## EXERCISE DIRECTIONS
Please report how many lines in these records contain the string "Finset", and give nothing besides the number.

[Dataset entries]
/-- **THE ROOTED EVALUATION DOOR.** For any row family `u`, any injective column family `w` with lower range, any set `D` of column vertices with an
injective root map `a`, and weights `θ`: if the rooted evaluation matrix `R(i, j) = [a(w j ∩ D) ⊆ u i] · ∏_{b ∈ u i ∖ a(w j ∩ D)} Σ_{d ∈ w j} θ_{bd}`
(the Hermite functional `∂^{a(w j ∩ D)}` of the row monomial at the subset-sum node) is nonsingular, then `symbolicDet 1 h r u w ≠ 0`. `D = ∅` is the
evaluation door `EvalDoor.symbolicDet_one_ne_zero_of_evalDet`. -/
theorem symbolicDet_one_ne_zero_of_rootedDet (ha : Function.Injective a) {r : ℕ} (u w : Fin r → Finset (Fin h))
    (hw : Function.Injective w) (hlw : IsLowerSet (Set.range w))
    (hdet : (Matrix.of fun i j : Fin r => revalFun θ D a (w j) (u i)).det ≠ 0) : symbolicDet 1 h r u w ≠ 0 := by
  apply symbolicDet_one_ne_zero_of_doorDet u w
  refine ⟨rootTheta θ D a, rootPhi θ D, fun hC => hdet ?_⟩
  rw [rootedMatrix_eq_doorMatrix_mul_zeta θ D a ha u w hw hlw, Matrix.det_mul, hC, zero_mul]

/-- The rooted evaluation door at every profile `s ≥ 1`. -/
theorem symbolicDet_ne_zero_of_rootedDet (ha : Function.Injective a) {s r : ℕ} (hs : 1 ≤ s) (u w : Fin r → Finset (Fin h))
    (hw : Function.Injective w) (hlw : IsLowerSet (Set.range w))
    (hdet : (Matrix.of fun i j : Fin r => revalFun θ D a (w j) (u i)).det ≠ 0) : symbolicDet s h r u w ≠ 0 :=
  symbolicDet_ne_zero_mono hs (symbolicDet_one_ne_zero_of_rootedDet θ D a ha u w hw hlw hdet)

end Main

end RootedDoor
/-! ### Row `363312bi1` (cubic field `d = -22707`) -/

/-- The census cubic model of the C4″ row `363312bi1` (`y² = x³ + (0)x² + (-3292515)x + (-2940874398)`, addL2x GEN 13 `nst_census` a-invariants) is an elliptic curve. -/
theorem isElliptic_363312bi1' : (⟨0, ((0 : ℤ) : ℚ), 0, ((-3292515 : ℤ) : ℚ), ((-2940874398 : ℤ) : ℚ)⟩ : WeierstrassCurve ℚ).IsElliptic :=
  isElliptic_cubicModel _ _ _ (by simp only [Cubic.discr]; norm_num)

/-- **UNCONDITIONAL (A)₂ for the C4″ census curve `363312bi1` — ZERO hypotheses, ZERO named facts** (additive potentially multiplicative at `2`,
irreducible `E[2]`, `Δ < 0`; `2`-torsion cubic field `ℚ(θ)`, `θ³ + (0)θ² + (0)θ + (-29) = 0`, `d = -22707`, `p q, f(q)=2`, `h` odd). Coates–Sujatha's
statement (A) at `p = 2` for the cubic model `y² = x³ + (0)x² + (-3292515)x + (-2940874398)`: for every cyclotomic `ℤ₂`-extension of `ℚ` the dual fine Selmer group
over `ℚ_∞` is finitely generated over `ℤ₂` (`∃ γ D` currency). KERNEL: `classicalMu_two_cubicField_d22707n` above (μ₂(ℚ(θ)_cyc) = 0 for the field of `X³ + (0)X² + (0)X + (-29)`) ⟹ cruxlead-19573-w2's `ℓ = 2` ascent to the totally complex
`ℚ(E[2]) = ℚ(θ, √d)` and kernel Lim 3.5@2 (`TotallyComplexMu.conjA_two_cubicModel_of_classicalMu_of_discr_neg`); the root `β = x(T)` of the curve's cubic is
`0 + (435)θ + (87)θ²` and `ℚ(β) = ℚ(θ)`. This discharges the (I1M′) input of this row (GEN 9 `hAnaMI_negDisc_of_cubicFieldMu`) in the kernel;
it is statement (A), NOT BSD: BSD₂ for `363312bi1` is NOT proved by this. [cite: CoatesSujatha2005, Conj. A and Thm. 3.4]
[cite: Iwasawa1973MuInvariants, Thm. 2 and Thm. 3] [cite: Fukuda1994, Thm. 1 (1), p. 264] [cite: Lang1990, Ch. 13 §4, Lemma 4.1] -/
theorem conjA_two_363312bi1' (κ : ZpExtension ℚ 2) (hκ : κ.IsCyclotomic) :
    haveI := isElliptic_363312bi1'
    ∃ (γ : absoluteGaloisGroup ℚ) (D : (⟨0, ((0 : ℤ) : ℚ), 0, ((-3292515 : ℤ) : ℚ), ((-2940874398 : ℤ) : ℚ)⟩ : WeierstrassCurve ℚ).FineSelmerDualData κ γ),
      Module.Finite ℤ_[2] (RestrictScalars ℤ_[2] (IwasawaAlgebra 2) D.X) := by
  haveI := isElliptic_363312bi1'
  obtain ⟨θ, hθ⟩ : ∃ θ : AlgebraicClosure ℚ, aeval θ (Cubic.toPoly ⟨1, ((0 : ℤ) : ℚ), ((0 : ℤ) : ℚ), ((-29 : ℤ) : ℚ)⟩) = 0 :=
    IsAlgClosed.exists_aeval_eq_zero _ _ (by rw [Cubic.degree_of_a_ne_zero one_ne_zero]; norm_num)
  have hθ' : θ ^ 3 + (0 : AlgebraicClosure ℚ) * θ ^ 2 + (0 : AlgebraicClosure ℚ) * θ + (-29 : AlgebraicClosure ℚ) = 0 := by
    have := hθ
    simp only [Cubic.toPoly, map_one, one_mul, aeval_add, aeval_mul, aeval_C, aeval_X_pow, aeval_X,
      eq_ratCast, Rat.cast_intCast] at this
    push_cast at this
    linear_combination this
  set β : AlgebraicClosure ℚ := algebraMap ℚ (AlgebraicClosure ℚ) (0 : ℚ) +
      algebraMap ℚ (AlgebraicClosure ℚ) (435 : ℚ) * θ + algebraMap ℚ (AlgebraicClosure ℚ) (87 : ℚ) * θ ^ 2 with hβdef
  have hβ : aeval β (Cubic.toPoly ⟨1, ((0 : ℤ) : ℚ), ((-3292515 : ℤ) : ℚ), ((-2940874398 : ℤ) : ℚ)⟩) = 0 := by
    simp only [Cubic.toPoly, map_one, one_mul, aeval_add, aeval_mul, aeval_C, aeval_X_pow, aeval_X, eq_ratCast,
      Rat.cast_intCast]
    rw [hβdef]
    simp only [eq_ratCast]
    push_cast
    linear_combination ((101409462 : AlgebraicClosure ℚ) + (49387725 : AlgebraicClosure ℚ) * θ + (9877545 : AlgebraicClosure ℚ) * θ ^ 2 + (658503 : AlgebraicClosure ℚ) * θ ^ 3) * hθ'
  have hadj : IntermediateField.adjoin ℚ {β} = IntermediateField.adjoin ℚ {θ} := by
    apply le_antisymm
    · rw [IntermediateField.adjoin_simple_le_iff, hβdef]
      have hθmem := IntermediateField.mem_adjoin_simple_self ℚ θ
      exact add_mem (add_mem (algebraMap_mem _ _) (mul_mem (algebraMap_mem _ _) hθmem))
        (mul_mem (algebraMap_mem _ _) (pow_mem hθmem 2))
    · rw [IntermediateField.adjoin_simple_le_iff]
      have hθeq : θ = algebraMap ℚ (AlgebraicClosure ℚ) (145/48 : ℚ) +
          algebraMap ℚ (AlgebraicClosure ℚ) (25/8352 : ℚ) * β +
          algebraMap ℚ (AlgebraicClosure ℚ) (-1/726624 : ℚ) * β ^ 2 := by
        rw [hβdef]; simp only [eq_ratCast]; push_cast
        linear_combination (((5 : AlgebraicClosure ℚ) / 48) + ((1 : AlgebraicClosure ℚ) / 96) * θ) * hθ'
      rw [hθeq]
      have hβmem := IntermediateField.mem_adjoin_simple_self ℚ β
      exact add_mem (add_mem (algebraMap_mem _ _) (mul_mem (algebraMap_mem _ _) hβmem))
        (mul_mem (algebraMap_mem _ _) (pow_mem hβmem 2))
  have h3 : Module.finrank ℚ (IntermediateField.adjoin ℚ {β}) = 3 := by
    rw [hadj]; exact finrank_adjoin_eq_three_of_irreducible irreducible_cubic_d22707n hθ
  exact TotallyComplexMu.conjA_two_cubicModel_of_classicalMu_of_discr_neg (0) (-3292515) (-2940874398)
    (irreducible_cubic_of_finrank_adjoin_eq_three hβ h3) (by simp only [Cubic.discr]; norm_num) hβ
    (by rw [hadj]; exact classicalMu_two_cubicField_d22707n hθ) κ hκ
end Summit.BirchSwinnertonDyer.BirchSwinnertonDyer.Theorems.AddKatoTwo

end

## RESPONSE TO THE EXERCISE
2